I think areyes was trying to get at two points you need to clarify.

1. Differential expression is just that, a purely relative measure of expression changes when compared to some arbitrary baseline. So you need a common baseline in order to compute differential expression across your 9 species for comparison. What, exactly, is your intended baseline? Is there an accepted common ancestral species you can use as a baseline for each of these, or a single most common species found in the same habitat? Bottom line is you need one common genome to use as the reference genome for the differential expression computation for the other 9 species you wish to compare.

E.G. In an experiment of some xenobiotic exposure to the these animals, your common baseline would be your untreated control samples. You would compute differential expression in all your treated groups relative to those untreated animals. In your case, since it sounds like you'd like to just compare innate levels of expression between species, you need some common denominator to use as a baseline - is one of these species clearly the most common of the 9 in the habitat(s) you collected from?

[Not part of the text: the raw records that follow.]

/- EXTRA WIDTH seat `ym-line-cbag-p1-w4` (prover-ym-line-cbag-p1-w4-g13-0), LINE 7b `VolumeComparison` of route `GlueballBandRecursion`,
item ⟨stmt-QuantumFields-22957⟩ (`--supports`, helper; it closes nothing).  CLOSEDNESS BY SUPPORT for the WILSON BOX SYSTEM: non-closed support classes of
the cluster expansion of `log Z(box)` vanish identically on the strong-coupling disc (the width seat w3's free-bond factorisation of `partZ`
fed into `Support.support_sum_eq_zero_of_partZ_eq_mul`), and the one-plaquette logarithm is the same explicit function for every label of
every box.  Def-free. -/
import Summits.QuantumFields.YangMills.Theorems.GlueballBandRecursionSupportTruncation
import Summits.QuantumFields.YangMills.Theorems.GlueballBandRecursionFreeBondFactorisation

/-!
# Route `GlueballBandRecursion`, LINE 7b: non-closed supports drop out of the expansion of `log Z` of a periodic box

The box plaquette system `S = boxSystem ρ n` of the anisotropic periodic box of sides `n : Fin d → ℕ` (all `> 1`) on `ν = zdHaar d G`
(`PeriodicBoxPlaqSystem`; the thermal boxes of line 7b are `n = ![a,a,a,t]`).  A label set `A` is CLOSED when no member has a PRIVATE bond
(a bond of `p ∈ A` lying in no other `q ∈ A`); written out, never defined.  Results:

* §1 `support_sum_eq_zero_of_private_bond`, `support_sum_eq_zero_of_not_closed` — **non-closed supports vanish**: for `A` with `2 ≤ #A`
  and a private bond, the support sum `ψ(A)(z) = Σ_{𝒞 ⊆ 𝒫(A), ⋃𝒞 = A} Φ^T(𝒞)` of `Support.pertLogZ_eq_sum_support` is `0` on the closed
  disc `‖z‖ ≤ r` (`r M_ρ ≤ 1`, `e(2M_ρ r)(16d²+1)² ≤ 1/2`), by `Support.support_sum_eq_zero_of_partZ_eq_mul` and the width seat w3's free-bond
  factorisation `FreeBond.partZ_eq_partZ_singleton_mul` (`partZ B = partZ {p} · partZ (B.erase p)` for a bond of `p` private in `B`).
* §2 `pertLogZ_singleton_eq_log` — **the one-plaquette logarithm**: on the disc, `log Z({p})(z) = Complex.log (c(z))` for every label `p`
  of every box (principal branch: `‖c(z) − 1‖ ≤ 2‖z‖M_ρ ≤ 1/2`), hence label- and VOLUME-independent; `sum_support_card_eq_one`: the
  singleton part of the support expansion is `#labels · log c(z)`.
* §3 `support_sum_eq_zero_or_le_card`, `norm_pertLogZ_sub_sum_closed_support_le_rate` — the truncation of `Support.norm_pertLogZ_sub_sum_support_le_rate` SPECIALISED to the
  box: for any smallness predicate `Q` with «closed ∧ connected ∧ ¬Q ⇒ m ≤ #A» (the slab count), on the rate-`τ` disc
  `‖log Z(W)(z) − Σ_{A ⊆ W, #A = 1 ∨ (closed A ∧ connected A ∧ Q A)} ψ(A)(z)‖ ≤ #W · e^{−τ m}`.

What remains for the LEAD's stub `Thermal.ThermalFreeEnergyVolumeJets` after this file: the slab count (C2: closed connected supports of the
box `![a,a,a,t]`, `a,t ≥ 4`, have `#A ≥ 4 × (spatial extent)`), the rooting/lifting of small closed connected supports across spatial volumes
(C3), and the passage `t → ∞` for the tube rate (the bound of §4 is explicit and linear in `#W = 6a³t`).

HONEST FRAMING.  Plumbing for the ∃-window strong-coupling RECORD rung; nothing here proves the volume comparison, item 22957, the rung
`ColdDoublingRecursionStrongCoupling`, or the Yang–Mills mass gap / the summit `YangMills`.
-/

set_option autoImplicit false

noncomputable section

open MeasureTheory Finset Filter Topology
open Literature.Probability.LatticeModels
open Literature.MathematicalPhysics.QuantumFieldTheory

namespace Summit.QuantumFields.YangMills.Theorems.GlueballBandRecursion.Support

variable {d : ℕ} {n : Fin d → ℕ} {G : Type*} [Group G] [TopologicalSpace G] [IsTopologicalGroup G] [CompactSpace G]
  [MeasurableSpace G] [BorelSpace G] {N : ℕ} (ρ : G →* Matrix (Fin N) (Fin N) ℂ)

/-! ## §1 Non-closed supports vanish -/

/-- **A support class with a private bond vanishes.**  Box of sides `> 1`; `A` a label set with `2 ≤ #A` and a member `p` owning a bond `e`
private in `A`.  Then on the closed disc `‖z‖ ≤ r` (`r M_ρ ≤ 1`, `e(2M_ρ r)(boxDeg d + 1)² ≤ 1/2`) the support sum of `A` in the cluster
expansion of `log Z` is zero: `Σ_{𝒞 ⊆ 𝒫(A), ⋃𝒞 = A} Φ^T(𝒞)(z) = 0`. -/
theorem support_sum_eq_zero_of_private_bond (hρ : Continuous ρ) (hn : ∀ i, 1 < n i) {r : ℝ} (hrM : r * costBound ρ ≤ 1)
    (hsmall : Real.exp 1 * (2 * costBound ρ * r) * ((boxDeg d : ℝ) + 1) ^ 2 ≤ 1 / 2)
    {A : Finset (BoxLabel n)} {p : BoxLabel n} (hpA : p ∈ A) (hA : 2 ≤ A.card) {e : ZdEdge d} (he : e ∈ p.bonds)
    (hfree : ∀ q ∈ A, q ≠ p → e ∉ q.bonds) {z : ℂ} (hz : ‖z‖ ≤ r) :
    ∑ 𝒞 ∈ (rconnSubsets (boxSystem (G := G) ρ n).Adj A).powerset with 𝒞.biUnion id = A,
        truncatedWeight (GeomInc (boxSystem (G := G) ρ n).Adj)
          (connActivity (boxSystem (G := G) ρ n).Adj (zdHaar d G) ((boxSystem (G := G) ρ n).weight z)) 𝒞 = 0 :=
  support_sum_eq_zero_of_partZ_eq_mul (boxSystem_regular (d := d) (G := G) ρ hρ n) hrM hsmall hpA hA
    (fun _ hBA hpB w _ => FreeBond.partZ_eq_partZ_singleton_mul ρ hρ hn hpB he
      (fun q hq hqp => hfree q (hBA hq) hqp) w) hz

/-- **Non-closed supports vanish** (the same with the closedness predicate written as a hypothesis): if NOT every bond of every member of
`A` lies in another member of `A`, and `2 ≤ #A`, then the support sum of `A` is zero on the disc. -/
theorem support_sum_eq_zero_of_not_closed (hρ : Continuous ρ) (hn : ∀ i, 1 < n i) {r : ℝ} (hrM : r * costBound ρ ≤ 1)
    (hsmall : Real.exp 1 * (2 * costBound ρ * r) * ((boxDeg d : ℝ) + 1) ^ 2 ≤ 1 / 2)
    {A : Finset (BoxLabel n)} (hA : 2 ≤ A.card)
    (hnc : ¬ ∀ p ∈ A, ∀ e ∈ p.bonds, ∃ q ∈ A, q ≠ p ∧ e ∈ q.bonds) {z : ℂ} (hz : ‖z‖ ≤ r) :
    ∑ 𝒞 ∈ (rconnSubsets (boxSystem (G := G) ρ n).Adj A).powerset with 𝒞.biUnion id = A,
        truncatedWeight (GeomInc (boxSystem (G := G) ρ n).Adj)
          (connActivity (boxSystem (G := G) ρ n).Adj (zdHaar d G) ((boxSystem (G := G) ρ n).weight z)) 𝒞 = 0 := by
  push Not at hnc
  obtain ⟨p, hpA, e, he, hfree⟩ := hnc
  exact support_sum_eq_zero_of_private_bond ρ hρ hn hrM hsmall hpA hA he (fun q hq hqp => hfree q hq hqp) hz

/-! ## §2 The one-plaquette logarithm is explicit and volume-independent -/

/-- **The one-plaquette logarithm.**  On the disc `‖z‖ ≤ r` (`r M_ρ ≤ 1`, `e(2M_ρ r)(boxDeg d + 1)² ≤ 1/2`), for every label `p` of every
box of sides `> 1`: `log Z({p})(z) = Complex.log (∫_G e^{−z(N − Re tr ρ h)} dh)` — the Kotecký–Preiss logarithm of the one-label system is
the principal logarithm of the single-plaquette normaliser `c(z)` (`‖c(z) − 1‖ ≤ 2‖z‖M_ρ < 1` keeps `c` in the slit plane; both sides are
continuous logarithms of `c` on the disc vanishing at `0`).  In particular it depends neither on `p` nor on the box. -/
theorem pertLogZ_singleton_eq_log (hρ : Continuous ρ) (hn : ∀ i, 1 < n i) {r : ℝ} (hrM : r * costBound ρ ≤ 1)
    (hsmall : Real.exp 1 * (2 * costBound ρ * r) * ((boxDeg d : ℝ) + 1) ^ 2 ≤ 1 / 2) (p : BoxLabel n) {z : ℂ} (hz : ‖z‖ ≤ r) :
    pertLogZ (zdHaar d G) ((boxSystem (G := G) ρ n).weight z) (boxSystem (G := G) ρ n).Adj {p} =
      Complex.log (∫ h, Complex.exp (-(z * (((N : ℝ) - (ρ h).trace.re : ℝ) : ℂ))) ∂haarProbability G) := by
  have hR := boxSystem_regular (d := d) (G := G) ρ hρ n
  have hM := costBound_pos ρ
  set c : ℂ → ℂ := fun w => ∫ h, Complex.exp (-(w * (((N : ℝ) - (ρ h).trace.re : ℝ) : ℂ))) ∂haarProbability G with hc
  -- on the disc, `c` stays within `1/2·(D+1)^{-2} ≤ 1/2` of `1`, inside the slit plane
  have hsmallr : 2 * costBound ρ * r ≤ 1 / 2 := by
    have h1' : (1 : ℝ) ≤ Real.exp 1 := by have := Real.add_one_le_exp (1 : ℝ); linarith
    have h2 : (1 : ℝ) ≤ ((boxDeg d : ℝ) + 1) ^ 2 := by
      have : (1 : ℝ) ≤ (boxDeg d : ℝ) + 1 := by have := Nat.cast_nonneg (α := ℝ) (boxDeg d); linarith
      nlinarith
    have h3 : 0 ≤ 2 * costBound ρ * r := by
      by_contra h
      push Not at h
      have : r * costBound ρ < 0 := by nlinarith
      -- then `‖z‖ ≤ r < 0`, impossible unless vacuous; but `r < 0` contradicts `0 ≤ ‖z‖ ≤ r`
      have hr : r < 0 := by nlinarith
      exact absurd ((norm_nonneg z).trans hz) (not_le.2 hr)
    nlinarith [mul_le_mul h1' h2 zero_le_one (by positivity : (0:ℝ) ≤ Real.exp 1)]
  have hslit : ∀ w : ℂ, ‖w‖ ≤ r → c w ∈ Complex.slitPlane := by
    intro w hw
    have hwM : ‖w‖ * costBound ρ ≤ 1 := le_trans (by gcongr) hrM
    have h := FreeBond.norm_integral_exp_sub_one_le ρ hρ hwM
    have hcw : c w = 1 + (c w - 1) := by ring
    rw [hcw]
    refine Complex.mem_slitPlane_of_norm_lt_one ?_
    calc ‖c w - 1‖ ≤ 2 * (‖w‖ * costBound ρ) := h
      _ ≤ 2 * (r * costBound ρ) := by gcongr
      _ = 2 * costBound ρ * r := by ring
      _ < 1 := by linarith
  have hcdiff : Differentiable ℂ c := FreeBond.differentiable_integral_exp ρ hρ hn p
  set φ : ℂ → ℂ := fun w => pertLogZ (zdHaar d G) ((boxSystem (G := G) ρ n).weight w) (boxSystem (G := G) ρ n).Adj {p} -
    Complex.log (c w) with hφ
  have hcont : ContinuousOn φ (Metric.closedBall 0 r) := by
    refine (PlaqSystem.continuousOn_pertLogZ hR hrM hsmall {p}).sub ?_
    refine ContinuousOn.clog hcdiff.continuous.continuousOn fun w hw => hslit w ?_
    rwa [Metric.mem_closedBall, dist_zero_right] at hw
  have hexp : ∀ w ∈ Metric.closedBall (0 : ℂ) r, Complex.exp (φ w) = 1 := by
    intro w hw
    rw [Metric.mem_closedBall, dist_zero_right] at hw
    obtain ⟨hwM, hwsmall⟩ := disc_of_norm_le hR hrM hsmall hw
    have hcw : c w ≠ 0 := Complex.slitPlane_ne_zero (hslit w hw)
    simp only [hφ, Complex.exp_sub, PlaqSystem.exp_pertLogZ_eq_partZ hR hwM hwsmall, Complex.exp_log hcw,
      FreeBond.partZ_singleton ρ hρ hn p w]
    exact div_self hcw
  have h0 : φ 0 = 0 := by
    simp only [hφ, pertLogZ_weight_zero, hc, zero_mul, neg_zero, Complex.exp_zero, integral_const, probReal_univ, one_smul,
      Complex.log_one, sub_zero]
  have hzK : z ∈ Metric.closedBall (0 : ℂ) r := by rwa [Metric.mem_closedBall, dist_zero_right]
  have := eq_zero_of_cexp_eq_one hcont hexp h0 hzK
  simp only [hφ] at this
  exact sub_eq_zero.1 this

/-- **The singleton part of the support expansion is `#W · log c(z)`** on the disc: every one-label class contributes the same explicit
one-plaquette logarithm. -/
theorem sum_support_card_eq_one (hρ : Continuous ρ) (hn : ∀ i, 1 < n i) {r : ℝ} (hrM : r * costBound ρ ≤ 1)
    (hsmall : Real.exp 1 * (2 * costBound ρ * r) * ((boxDeg d : ℝ) + 1) ^ 2 ≤ 1 / 2) (W : Finset (BoxLabel n)) {z : ℂ}
    (hz : ‖z‖ ≤ r) :
    ∑ A ∈ W.powerset with A.card = 1,
        ∑ 𝒞 ∈ (rconnSubsets (boxSystem (G := G) ρ n).Adj A).powerset with 𝒞.biUnion id = A,
          truncatedWeight (GeomInc (boxSystem (G := G) ρ n).Adj)
            (connActivity (boxSystem (G := G) ρ n).Adj (zdHaar d G) ((boxSystem (G := G) ρ n).weight z)) 𝒞 =
      (W.card : ℂ) * Complex.log (∫ h, Complex.exp (-(z * (((N : ℝ) - (ρ h).trace.re : ℝ) : ℂ))) ∂haarProbability G) := by
  -- the one-element subsets of `W` are the singletons `{p}`, `p ∈ W`
  have hset : (W.powerset.filter fun A => A.card = 1) = W.image fun p => ({p} : Finset (BoxLabel n)) := by
    ext A
    simp only [Finset.mem_filter, Finset.mem_powerset, Finset.mem_image, Finset.card_eq_one]
    constructor
    · rintro ⟨hAW, p, rfl⟩
      exact ⟨p, hAW (Finset.mem_singleton_self p), rfl⟩
    · rintro ⟨p, hpW, rfl⟩
      exact ⟨Finset.singleton_subset_iff.2 hpW, p, rfl⟩
  rw [hset, Finset.sum_image fun p _ q _ h => Finset.singleton_injective h]
  simp_rw [support_sum_singleton, pertLogZ_singleton_eq_log ρ hρ hn hrM hsmall _ hz]
  rw [Finset.sum_const, nsmul_eq_mul]

/-! ## §3 The closedness-aware truncation, specialised to the box -/

/-- **The «vanish or large» alternative for the box system.**  Box of sides `> 1`, `Q` any predicate on label sets («small») and `m : ℕ`
with «closed ∧ connected ∧ ¬small ⇒ `m ≤ #A`» on the subsets of `W` (the slab count).  Then on the Dobrushin disc every connected `A ⊆ W`
with `2 ≤ #A` which is not (closed ∧ small) has vanishing support sum or `m ≤ #A` — the hypothesis `hP` of
`Support.norm_pertLogZ_sub_sum_support_le_rate` for the kept family `P A := closed A ∧ connected A ∧ Q A`. -/
theorem support_sum_eq_zero_or_le_card (hρ : Continuous ρ) (hn : ∀ i, 1 < n i) {z : ℂ} (hzM : ‖z‖ * costBound ρ ≤ 1)
    (hsmall : Real.exp 1 * (2 * costBound ρ * ‖z‖) * ((boxDeg d : ℝ) + 1) ^ 2 ≤ 1 / 2) (W : Finset (BoxLabel n))
    (Q : Finset (BoxLabel n) → Prop) (m : ℕ)
    (hbig : ∀ A ⊆ W, (∀ p ∈ A, ∀ e ∈ p.bonds, ∃ q ∈ A, q ≠ p ∧ e ∈ q.bonds) →
      IsRConnected (boxSystem (G := G) ρ n).Adj A → ¬ Q A → m ≤ A.card)
    (A : Finset (BoxLabel n)) (hAW : A ⊆ W) (hA : 2 ≤ A.card) (hconn : IsRConnected (boxSystem (G := G) ρ n).Adj A)
    (hnot : ¬ ((∀ p ∈ A, ∀ e ∈ p.bonds, ∃ q ∈ A, q ≠ p ∧ e ∈ q.bonds) ∧ Q A)) :
    (∑ 𝒞 ∈ (rconnSubsets (boxSystem (G := G) ρ n).Adj A).powerset with 𝒞.biUnion id = A,
        truncatedWeight (GeomInc (boxSystem (G := G) ρ n).Adj)
          (connActivity (boxSystem (G := G) ρ n).Adj (zdHaar d G) ((boxSystem (G := G) ρ n).weight z)) 𝒞) = 0 ∨
      m ≤ A.card := by
  by_cases hcl : ∀ p ∈ A, ∀ e ∈ p.bonds, ∃ q ∈ A, q ≠ p ∧ e ∈ q.bonds
  · exact Or.inr (hbig A hAW hcl hconn fun hQ => hnot ⟨hcl, hQ⟩)
  · exact Or.inl (support_sum_eq_zero_of_not_closed ρ hρ hn (r := ‖z‖) hzM hsmall hA hcl le_rfl)

open scoped Classical in
/-- **Closedness-aware truncation of `log Z` of a periodic box by support.**  Box of sides `> 1`; `Q` any predicate on label sets («small»,
e.g. every spatial extent `≤ a − 2`) and `m : ℕ` such that every CLOSED, `Adj`-connected, non-small `A ⊆ W` has `m ≤ #A` (the slab count).
Then on the rate-`τ` disc `‖z‖M_ρ ≤ 1`, `e^{1+τ}(2M_ρ‖z‖)(boxDeg d + 1)² ≤ 1/2`, `τ ≥ 0`:
`‖log Z(W)(z) − Σ_{A ⊆ W, #A = 1 ∨ (closed A ∧ connected A ∧ Q A)} ψ(A)(z)‖ ≤ #W · e^{−τ m}` —
the non-closed classes vanish (§2) and the wide closed connected ones sit in the rate-tracking tail (classical decidability of the kept family). -/
theorem norm_pertLogZ_sub_sum_closed_support_le_rate (hρ : Continuous ρ) (hn : ∀ i, 1 < n i) {z : ℂ}
    (hzM : ‖z‖ * costBound ρ ≤ 1) {τ : ℝ} (hτ : 0 ≤ τ)
    (hsmall : Real.exp (1 + τ) * (2 * costBound ρ * ‖z‖) * ((boxDeg d : ℝ) + 1) ^ 2 ≤ 1 / 2) (W : Finset (BoxLabel n))
    (Q : Finset (BoxLabel n) → Prop) (m : ℕ)
    (hbig : ∀ A ⊆ W, (∀ p ∈ A, ∀ e ∈ p.bonds, ∃ q ∈ A, q ≠ p ∧ e ∈ q.bonds) →
      IsRConnected (boxSystem (G := G) ρ n).Adj A → ¬ Q A → m ≤ A.card) :
    ‖pertLogZ (zdHaar d G) ((boxSystem (G := G) ρ n).weight z) (boxSystem (G := G) ρ n).Adj W -
        ∑ A ∈ W.powerset with (A.card = 1 ∨ ((∀ p ∈ A, ∀ e ∈ p.bonds, ∃ q ∈ A, q ≠ p ∧ e ∈ q.bonds) ∧
            IsRConnected (boxSystem (G := G) ρ n).Adj A ∧ Q A)),
          ∑ 𝒞 ∈ (rconnSubsets (boxSystem (G := G) ρ n).Adj A).powerset with 𝒞.biUnion id = A,
            truncatedWeight (GeomInc (boxSystem (G := G) ρ n).Adj)
              (connActivity (boxSystem (G := G) ρ n).Adj (zdHaar d G) ((boxSystem (G := G) ρ n).weight z)) 𝒞‖ ≤
      W.card * Real.exp (-(τ * m)) := by
  have hR := boxSystem_regular (d := d) (G := G) ρ hρ n
  have hε : 0 ≤ 2 * costBound ρ * ‖z‖ := by have := costBound_pos ρ; positivity
  have hsmall1 := smallness_one_of_rate (D := boxDeg d) hε hτ hsmall
  exact norm_pertLogZ_sub_sum_support_le_rate hR hzM hτ hsmall W
    (fun A => (∀ p ∈ A, ∀ e ∈ p.bonds, ∃ q ∈ A, q ≠ p ∧ e ∈ q.bonds) ∧
      IsRConnected (boxSystem (G := G) ρ n).Adj A ∧ Q A) m
    fun A hAW hA2 hconn hnot => support_sum_eq_zero_or_le_card ρ hρ hn hzM hsmall1 W Q m hbig A hAW hA2 hconn
      fun h => hnot ⟨h.1, hconn, h.2⟩

end Summit.QuantumFields.YangMills.Theorems.GlueballBandRecursion.Support

end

2. In order to have any statistical significance of differential expression, you must have actual biological replicates. Without them, you have no way to determine the inherent variance of expression within each species, and without knowing that variance, you simply cannot compute statistical significance of your sample relative to your baseline.

So, were these species collected as pooled samples of several individual amoeba each? If so, did you run multiple sets of pooled amoeba from each species (at least 3, preferable 5 or more in order to capture the range of inherent intra-species variability)?
Michael Black, Ph.D.
ScitoVation LLC. RTP, N.C.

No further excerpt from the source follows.